Lenoir harvest at Messina Hof Winery.

Finally Bottling a White Cab

Finally managed to bottle the 2012 White Cabernet Sauvignon made with juice from Thanksgiving Farm in Harwood, Maryland. The wine was in carboys in the refrigerator for the last two plus months taking up valuable real estate. The reason it took so long to get it bottled is that I didn’t have enough bottles. We had to drink a few more white wines to provide bottles for the new wine. That took awhile considering we have had below average temperatures for several months and so far May of 2013 continues to follow the trend. I tend to drink fewer white wines in cold/cooler weather than I do in warm/hot weather.

So why did I make a White Cab? Over the past few years, Kathy and I have visited several wineries that had a White Pinot Noir, White Merlot and White Cabernet Franc. Since Cabernet Sauvignon is my favorite grape for wine making, I thought about a White Cabernet Sauvignon. Chris Pearmund gave me a couple gallons of Virginia Cabernet Sauvignon juice and I received several gallons from Thanksgiving Farm for a Maryland White Cab. We bottled the Virginia White Cab months ago and finally opened a bottle. Wow! Very fruit forward but with red berry fruit. I was drinking more of the Virginia White Cab today and am getting strawberry and rhubarb notes. I tasted the Maryland White Cab and it too was very fruity.

Now that I have my White Cabernet Sauvignon experiment in bottles bring on the 90º weather. I wanted to make a wine that would be a good apéritif served cold on a hot day during the summer. So far, I’m happy with the way this White Cab turned out. I like the orange/salmon color and the red berry fruit notes.

Cheers,
Terry

First Zero Carbon Footprint Closure

Image provided by Nomacorc.

What do you do with all those wine bottle closures? We don’t throw them in the trash because they are not biodegradable.

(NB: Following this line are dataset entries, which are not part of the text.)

import Summits.Schanuel.Schanuel.Theorems.SoloInformedX193TwistFamily

/-!
# X193 kernel line, file F3: deep-column uniqueness (C) from the pair law and the twist laws

Solo seat `solo-Schanuel-informed`, X193 kernel programme (design note
`work/s213/X193-KERNEL-DESIGN.md`, Amendment A11; pen proof `work/s194/X193-pen.md` §2 (C);
files F2 = `SoloInformedX193Service` (the laws, `cap`, `deepCols`), F4a =
`SoloInformedX193TwistFamily` (the twist laws unpacked), F6a = `SoloInformedX193Exceptional`
(the hypothesis family `deepUnique`, consumed by F6c = `SoloInformedX193Assign`)).

A column `k` of a piece `P` of an abstract service structure `D : SoloServiceData ι` is DEEP
at level `n` (`deepCols`) when it is active (`1 ≤ k ≤ n^σ`), near-root, and its bank
exceeds the cap `cap_n(P) = 2 g_P L_P + B g_P² log (n+2)`.  Pen §2 (C): if `i ≠ j` were two
deep columns of `P`, the twist `Q = twist P i j` (carry column `i` to column `j`) is a
piece `≠ P` of the same degree `g`, of height `L_Q ≤ L_P + g log (max i j)` and of bank
`d_Q^j ≥ d_P^i - g log (max i j)` (TW); the pair law (PAIR) for `(P, Q)` at the single
column `j ≤ K = max i j` gives
`min (d_P^j, d_Q^j) ≤ g L_P + g L_Q + A₁ (2g+1)² log (K+2) ≤ 2 g L_P + (1 + 9 A₁) g² log (n+2)`,
while both banks exceed `cap_n(P) - g log (max i j) ≥ 2 g L_P + (B - 1) g² log (n+2)`:
absurd once `B ≥ 2 + 9 A₁`.  So from level `1` on every piece has at most one deep column,
`D ∈ deepUnique σ B 1` (`SoloServiceData.deepUnique_of_laws`); in particular
`∃ n₄, D ∈ deepUnique σ (2 + 9 A₁) n₄` (`SoloServiceData.exists_deepUnique_of_laws`, the
form consumed by F6c).  Only (WF) (degrees `≥ 1`), (PAIR) and (TW) are used; the near-root
conjunct of `deepCols` is not.  With this file every auxiliary hypothesis family of the
abstract count (no cheap depth F4, deep-column uniqueness F3, cheap assignability F6c) is
derived from the seven primitive laws of F2.  No sorries.
-/

namespace Summit.Schanuel.Schanuel.Theorems

/-! ### Pure inequality: the arithmetic core of (C) -/

/-- The arithmetic of pen §2 (C) (DESIGN A11 (i)): with `g ≥ 1`, `A₁ ≥ 0`, `B ≥ 2 + 9 A₁`,
logs `0 ≤ lg ≤ ln` and `lK ≤ ln` (of `max i j`, of `n + 2`, of `K + 2`), a height bound
`LQ ≤ L + g lg`, a transported bank `dPi - g lg ≤ dQj`, the pair bound
`min dPj dQj ≤ g L + g LQ + A₁ (g + g + 1)² lK` and two deep banks
`2 g L + B g² ln < dPi`, `2 g L + B g² ln < dPj` are contradictory. -/
theorem soloX_two_deep_absurd {g A₁ B L LQ lg ln lK dPi dPj dQj : ℝ} (hg : 1 ≤ g)
    (hA₁ : 0 ≤ A₁) (hB : 2 + 9 * A₁ ≤ B) (hlg : 0 ≤ lg) (hlgn : lg ≤ ln) (hlK : lK ≤ ln)
    (hLQ : LQ ≤ L + g * lg) (hbank : dPi - g * lg ≤ dQj)
    (hpair : min dPj dQj ≤ g * L + g * LQ + A₁ * (g + g + 1) ^ 2 * lK)
    (hdi : 2 * g * L + B * g ^ 2 * ln < dPi) (hdj : 2 * g * L + B * g ^ 2 * ln < dPj) :
    False := by
  have hln : 0 ≤ ln := hlg.trans hlgn
  have hg0 : 0 ≤ g := by linarith
  have hg2 : 0 ≤ g ^ 2 * ln := by positivity
  -- `g lg ≤ g² ln` and `g² lg ≤ g² ln`
  have hglg : g * lg ≤ g * ln := mul_le_mul_of_nonneg_left hlgn hg0
  have hgln : g * ln ≤ g ^ 2 * ln := by
    rw [pow_two]
    nlinarith [mul_le_mul_of_nonneg_right hg (mul_nonneg hg0 hln)]
  have h1 : g * lg ≤ g ^ 2 * ln := hglg.trans hgln
  have h1' : g ^ 2 * lg ≤ g ^ 2 * ln := mul_le_mul_of_nonneg_left hlgn (by positivity)
  -- `A₁ (2g+1)² lK ≤ 9 A₁ g² ln`
  have hsq : (g + g + 1) ^ 2 ≤ 9 * g ^ 2 := by nlinarith
  have hsq0 : 0 ≤ A₁ * (g + g + 1) ^ 2 := by positivity
  have h3 : A₁ * (g + g + 1) ^ 2 * lK ≤ 9 * A₁ * g ^ 2 * ln := by
    have e1 : A₁ * (g + g + 1) ^ 2 * lK ≤ A₁ * (g + g + 1) ^ 2 * ln :=
      mul_le_mul_of_nonneg_left hlK hsq0
    have e2 : A₁ * (g + g + 1) ^ 2 * ln ≤ A₁ * (9 * g ^ 2) * ln :=
      mul_le_mul_of_nonneg_right (mul_le_mul_of_nonneg_left hsq hA₁) hln
    linarith
  -- upper bound of the pair right-hand side
  have hgLQ : g * LQ ≤ g * (L + g * lg) := mul_le_mul_of_nonneg_left hLQ hg0
  have hup : g * L + g * LQ + A₁ * (g + g + 1) ^ 2 * lK ≤
      2 * g * L + (1 + 9 * A₁) * g ^ 2 * ln := by
    have e : g * (L + g * lg) = g * L + g ^ 2 * lg := by ring
    rw [e] at hgLQ
    linarith
  -- lower bound of the minimum
  have hQ : 2 * g * L + B * g ^ 2 * ln - g ^ 2 * ln < dQj := by linarith
  have hP : 2 * g * L + B * g ^ 2 * ln - g ^ 2 * ln < dPj := by linarith
  have hmin : 2 * g * L + B * g ^ 2 * ln - g ^ 2 * ln < min dPj dQj := lt_min hP hQ
  -- `(1 + 9 A₁) g² ln ≤ (B - 1) g² ln`
  have hBg : (1 + 9 * A₁) * g ^ 2 * ln ≤ (B - 1) * g ^ 2 * ln := by
    have e := mul_le_mul_of_nonneg_right (show 1 + 9 * A₁ ≤ B - 1 by linarith) hg2
    linarith
  linarith

namespace SoloServiceData

variable {ι : Type*} (D : SoloServiceData ι)

/-! ### Two more accessors of the twist law, and the pair law at one column -/

/-- (TW) identity: `twist P k k = P` (`k ≥ 1`). -/
theorem twist_self (hT : D ∈ twistLaw) (P : ι) {k : ℕ} (hk : 1 ≤ k) : D.twist P k k = P :=
  (hT P k k k hk hk hk).1

/-- (TW) a twist to another column is another piece: `twist P k j ≠ P` for `k ≠ j`
(`k, j ≥ 1`; injectivity in the target column against `twist P k k = P`). -/
theorem twist_ne_self (hT : D ∈ twistLaw) (P : ι) {k j : ℕ} (hk : 1 ≤ k) (hj : 1 ≤ j)
    (h : k ≠ j) : D.twist P k j ≠ P := by
  intro hQ
  have hne := D.twist_ne hT P hk hk hj h
  rw [D.twist_self hT P hk] at hne
  exact hne hQ.symm

/-- (PAIR) at a single column `1 ≤ j ≤ K` for distinct pieces `P ≠ Q`:
`min (d_P^j, d_Q^j) ≤ g_Q L_P + g_P L_Q + A₁ (g_P + g_Q + 1)² log (K + 2)`. -/
theorem pair_single {A₁ : ℝ} (hP : D ∈ pairLaw A₁) {P Q : ι} (hPQ : P ≠ Q) {K j : ℕ}
    (hj : 1 ≤ j) (hjK : j ≤ K) :
    min (D.bank P j) (D.bank Q j) ≤
      D.deg Q * D.logHt P + D.deg P * D.logHt Q +
        A₁ * ((D.deg P : ℝ) + D.deg Q + 1) ^ 2 * Real.log ((K : ℝ) + 2) := by
  have h := hP P Q hPQ K {j} (fun k hk => by
    rw [Finset.mem_singleton] at hk
    rw [hk]
    exact ⟨hj, hjK⟩)
  rw [Finset.sum_singleton, Finset.card_singleton, Nat.cast_one] at h
  exact h

/-! ### (C) from the laws -/

/-- **Deep-column uniqueness from the laws** (pen §2 (C); DESIGN A11).  Under (WF), (PAIR)
with constant `A₁ ≥ 0` and (TW), for `σ ≤ 1` and any cap constant `B ≥ 2 + 9 A₁`, at every
level `n ≥ 1` every piece has at most one deep column: `D ∈ deepUnique σ B 1`.  (Two deep
columns `i ≠ j` of `P` are priced by (PAIR) for `P` against the twist `twist P i j` at the
column `j`, with `K = max i j ≤ n^σ ≤ n`; `soloX_two_deep_absurd` is the arithmetic.) -/
theorem deepUnique_of_laws {c₀ A₁ σ B : ℝ} (hW : D ∈ wellFormed c₀) (hP : D ∈ pairLaw A₁)
    (hT : D ∈ twistLaw) (hσ1 : σ ≤ 1) (hA₁ : 0 ≤ A₁) (hB : 2 + 9 * A₁ ≤ B) :
    D ∈ deepUnique σ B 1 := by
  intro n hn P i hi j hj
  by_contra hne
  obtain ⟨hi1, hiσ, -, hdi⟩ := hi
  obtain ⟨hj1, hjσ, -, hdj⟩ := hj
  -- the twist `Q = twist P i j ≠ P`
  have hPQ : P ≠ D.twist P i j := (D.twist_ne_self hT P hi1 hj1 hne).symm
  have hg : (1 : ℝ) ≤ D.deg P := by exact_mod_cast hW.1 P
  have hdeg : (D.deg (D.twist P i j) : ℝ) = D.deg P := by
    exact_mod_cast D.deg_twist hT P hi1 hj1
  have hL := D.logHt_twist_le hT P hi1 hj1
  have hbank := D.bank_twist_ge hT P hi1 hj1
  obtain ⟨hl0, hl1⟩ := soloX_log_max_le hσ1 hn hi1 hiσ hjσ
  -- `K = max i j ≤ n`, so `log (K + 2) ≤ log (n + 2)`
  have hn1 : (1 : ℝ) ≤ n := by exact_mod_cast hn
  have hσn : (n : ℝ) ^ σ ≤ n := by
    calc (n : ℝ) ^ σ ≤ (n : ℝ) ^ (1 : ℝ) := Real.rpow_le_rpow_of_exponent_le hn1 hσ1
      _ = n := Real.rpow_one _
  have hKn : ((max i j : ℕ) : ℝ) ≤ n := by
    rw [Nat.cast_max]
    exact max_le (hiσ.trans hσn) (hjσ.trans hσn)
  have hlogK : Real.log (((max i j : ℕ) : ℝ) + 2) ≤ Real.log ((n : ℝ) + 2) :=
    Real.log_le_log (by positivity) (by linarith)
  -- (PAIR) for `(P, Q)` at `S = {j}`, `K = max i j`
  have hpair := D.pair_single hP hPQ hj1 (le_max_right i j)
  rw [hdeg] at hpair
  -- the two deep inequalities, with the cap unfolded
  have hdi' : 2 * (D.deg P : ℝ) * D.logHt P + B * (D.deg P : ℝ) ^ 2 * Real.log ((n : ℝ) + 2) <
      D.bank P i := hdi
  have hdj' : 2 * (D.deg P : ℝ) * D.logHt P + B * (D.deg P : ℝ) ^ 2 * Real.log ((n : ℝ) + 2) <
      D.bank P j := hdj
  exact soloX_two_deep_absurd hg hA₁ hB hl0 hl1 hlogK hL hbank hpair hdi' hdj'

/-- The consumer form of deep-column uniqueness (DESIGN A11 (ii)): under (WF), (PAIR), (TW),
`σ ≤ 1`, `A₁ ≥ 0` there is a level `n₄` with `D ∈ deepUnique σ (2 + 9 A₁) n₄` — the
hypothesis `hU` of `cheapAssignable_of_laws` (file F6c), with `0 ≤ 2 + 9 A₁` as file F7e's
count requires. -/
theorem exists_deepUnique_of_laws {c₀ A₁ σ : ℝ} (hW : D ∈ wellFormed c₀)
    (hP : D ∈ pairLaw A₁) (hT : D ∈ twistLaw) (hσ1 : σ ≤ 1) (hA₁ : 0 ≤ A₁) :
    ∃ n₄ : ℕ, D ∈ deepUnique σ (2 + 9 * A₁) n₄ :=
  ⟨1, D.deepUnique_of_laws hW hP hT hσ1 hA₁ le_rfl⟩

/-- Monotonicity of `deepUnique` in the threshold level: a later threshold is weaker. -/
theorem deepUnique_mono (σ B : ℝ) {n₄ n₄' : ℕ} (h : n₄ ≤ n₄') :
    (deepUnique σ B n₄ : Set (SoloServiceData ι)) ⊆ deepUnique σ B n₄' :=
  fun _ hD n hn P => hD n (h.trans hn) P

end SoloServiceData

end Summit.Schanuel.Schanuel.Theorems
import Summits.CriticalPhenomena.SAWScalingLimit.Theorems.SAWLoopFugacityFlowSimpleSubseqLimitsStubRangeIsArcTransfer
import Summits.CriticalPhenomena.SAWScalingLimit.Theorems.SAWLoopFugacityFlowSimpleSubseqLimitsStubRangeIsArcBoundary
import Summits.CriticalPhenomena.SAWScalingLimit.Theorems.SAWLoopFugacityFlowSimpleSubseqLimitsStubRangeIsArcTests
import Summits.CriticalPhenomena.SAWScalingLimit.Theorems.SAWLoopFugacityFlowSimpleSubseqLimitsLineGlue
import HarnessLib

/-!
# SHAPE — `stub_rangeIsArc` of the line `marked-point-revisit`, glued from its three sub-stubs
(crux `SAWLoopFugacityFlow.SimpleSubseqLimits`, stmt-CriticalPhenomena-4982; plan `RangeIsArc-PLAN.md`, §3 GLUE)

`stub_rangeIsArc` (two probability measures on curve classes — `ν` carried by classes from `a`
to `b` inside `cl D`, `μ` carried by simple chords meeting `∂D` only at `a, b` — which agree on
the avoidance events of all inline hull subdomains (`AvoidanceAgree`) have `ν`-a.e. class with the
RANGE of a simple chord, `HasArcRange`) from:

* `ArcRangeBoundary.stub_rangeIsArc_boundary` — `ν`-a.e. the range meets `∂D` only at `a, b`;
* `ArcRangeTests.stub_rangeIsArc_tests` — a closed test family whose avoidance code is injective
  on the chordal carrier, on whose finite-union avoidance events `ν = μ`, and which determines the
  trace of a carrier class against a chordal simple class;
* `ArcRange.stub_rangeIsArc_transfer` — Lusin–Souslin transfer: `ν`-a.e. class has the code of
  a chordal simple class.

Vocabulary (`HasArcRange`, `AvoidanceAgree`) from the landed `…LineGlue` (`Glue` namespace).
-/

noncomputable section

open MeasureTheory Filter Topology Set Metric
open Literature.Probability.RandomPlanarGeometry
open Summit.CriticalPhenomena.SAWScalingLimit.Theorems.SimpleSubseqLimits.MarkedPointRevisit.Glue
open scoped ENNReal NNReal unitInterval

namespace Summit.CriticalPhenomena.SAWScalingLimit.Theorems.SimpleSubseqLimits.MarkedPointRevisit.ArcRangeGlue

/-- A subset of `closure D` meeting `∂D` only inside `{a, b}` lies in `D ∪ {a, b}`. [folklore] -/
theorem subset_carrier_union {D : DobrushinDomain} {R : Set ℂ} (h1 : R ⊆ closure D.carrier)
    (h2 : R ∩ frontier D.carrier ⊆ {D.pt 0, D.pt 1}) : R ⊆ D.carrier ∪ {D.pt 0, D.pt 1} := by
  intro w hw
  have h3 := h1 hw
  rw [closure_eq_self_union_frontier] at h3
  rcases h3 with h3 | h3
  · exact Or.inl h3
  · exact Or.inr (h2 ⟨hw, h3⟩)

/-- A subset of `D ∪ {a, b}` lies in `closure D` and meets `∂D` only inside `{a, b}`. [folklore] -/
theorem closure_and_frontier {D : DobrushinDomain} {R : Set ℂ}
    (h : R ⊆ D.carrier ∪ {D.pt 0, D.pt 1}) :
    R ⊆ closure D.carrier ∧ R ∩ frontier D.carrier ⊆ {D.pt 0, D.pt 1} := by
  constructor
  · intro w hw
    rcases h hw with hw' | hw'
    · exact subset_closure hw'
    · rcases hw' with rfl | rfl <;> exact frontier_subset_closure (D.pt_mem_frontier _)
  · rintro w ⟨hw, hwfr⟩
    rcases h hw with hw' | hw'
    · have := hwfr.2
      rw [D.isOpen.interior_eq] at this
      exact absurd hw' this
    · exact hw'

/-- **Stub 3 of the line `marked-point-revisit` — SHAPE: the range is an arc** (composition of
the three registered sub-stubs: boundary clause `ArcRangeBoundary.stub_rangeIsArc_boundary`,
test family `ArcRangeTests.stub_rangeIsArc_tests`, transfer `ArcRange.stub_rangeIsArc_transfer`).
`ν`-a.e. class `c` lies in the carrier `{a → b inside D ∪ {a, b}}` (boundary clause); the transfer
along the avoidance code of the test family gives a chordal simple class `γ` with the same code,
the last clause of the test-family stub gives `c.range = γ.range`, and `γ` witnesses
`HasArcRange D c`. [folklore] -/
theorem stub_rangeIsArc :
    ∀ (D : DobrushinDomain) (ν μ : Measure (CurveClass ℂ)), IsProbabilityMeasure ν →
      IsProbabilityMeasure μ →
      (∀ᵐ c ∂ν, c.source = D.pt 0 ∧ c.target = D.pt 1 ∧ c.range ⊆ closure D.carrier) →
      (∀ᵐ γ ∂μ, γ ∈ CurveClass.simple ∧ γ.source = D.pt 0 ∧ γ.target = D.pt 1 ∧
        γ.range ⊆ closure D.carrier ∧ γ.range ∩ frontier D.carrier ⊆ {D.pt 0, D.pt 1}) →
      AvoidanceAgree D ν μ → ∀ᵐ c ∂ν, HasArcRange D c := by
  intro D ν μ hνP hμP hν hμ hA
  have hb := ArcRangeBoundary.stub_rangeIsArc_boundary D ν μ hνP hμP hν hμ hA
  have hν' : ∀ᵐ c ∂ν, c.source = D.pt 0 ∧ c.target = D.pt 1 ∧
      c.range ⊆ D.carrier ∪ {D.pt 0, D.pt 1} := by
    filter_upwards [hν, hb] with c hc hcb
    exact ⟨hc.1, hc.2.1, subset_carrier_union hc.2.2 hcb⟩
  have hμ' : ∀ᵐ γ ∂μ, γ ∈ chordalCarrier D := by
    filter_upwards [hμ] with γ h
    exact ⟨⟨⟨h.1, h.2.1⟩, h.2.2.1⟩, subset_carrier_union h.2.2.2.1 h.2.2.2.2⟩
  obtain ⟨C, hC, hinj, hagree, hsep⟩ := ArcRangeTests.stub_rangeIsArc_tests D ν μ hνP hμP hν' hμ' hA
  have ht := ArcRange.stub_rangeIsArc_transfer C (chordalCarrier D) ν μ inferInstance inferInstance
    hC measurableSet_chordalCarrier hinj hμ' hagree
  filter_upwards [ht, hν'] with c hc hcar
  obtain ⟨γ, hγ, hcode⟩ := hc
  have hr : c.range = γ.range := hsep c hcar.1 hcar.2.1 hcar.2.2 γ hγ hcode
  obtain ⟨hcl, hfr⟩ := closure_and_frontier hγ.2
  exact ⟨γ, hγ.1.1.1, hγ.1.1.2, hγ.1.2, hcl, hfr, hr.symm⟩

end Summit.CriticalPhenomena.SAWScalingLimit.Theorems.SimpleSubseqLimits.MarkedPointRevisit.ArcRangeGlue

end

So they fill up a box, then another box until we make something out of them. I’ve made wine bottle trivets, push pin boards and even cut the corks on a band saw to make quarter round for molding. Some people live near a winery or wine shop that will collect the corks for recycling. I never seem to just throw them away.

Now the manufacturer Nomacorc has developed a closure that is made using renewable plant-based materials. This is the first zero carbon footprint closure on the market and will be presented at the Intervitis Interfructa trade show April 24 – 27, 2013 in Stuttgart, Germany. The closures will become available for the 2014 bottling. These closures will be 100 percent recyclable.

What wineries may be interested in these closures? It looks like Nomacorc is aiming the closures to wineries that are sustainable, organic or biodynamic. Many of those wineries are trying to reduce their carbon footprint and using these closures will afford another opportunity to do that.  According to a press release by the manufacturer, “As with other Select Series products, Select Bio will minimize the environmental impact of wines by preventing spoilage and waste from wine faults such as oxidation and reduction. By consistently delivering the right amount of oxygen into the bottle using a carbon neutral closure, sustainability-minded wineries will now be able to deliver their wines just as they intend.”

Expect to see more information and marketing for these closures in the future. Will wineries show an interest in extending their sustainability practices? Will consumers know that difference and pitch these closures into the trash? Perhaps I’ll need one more box and start collecting them for a future project.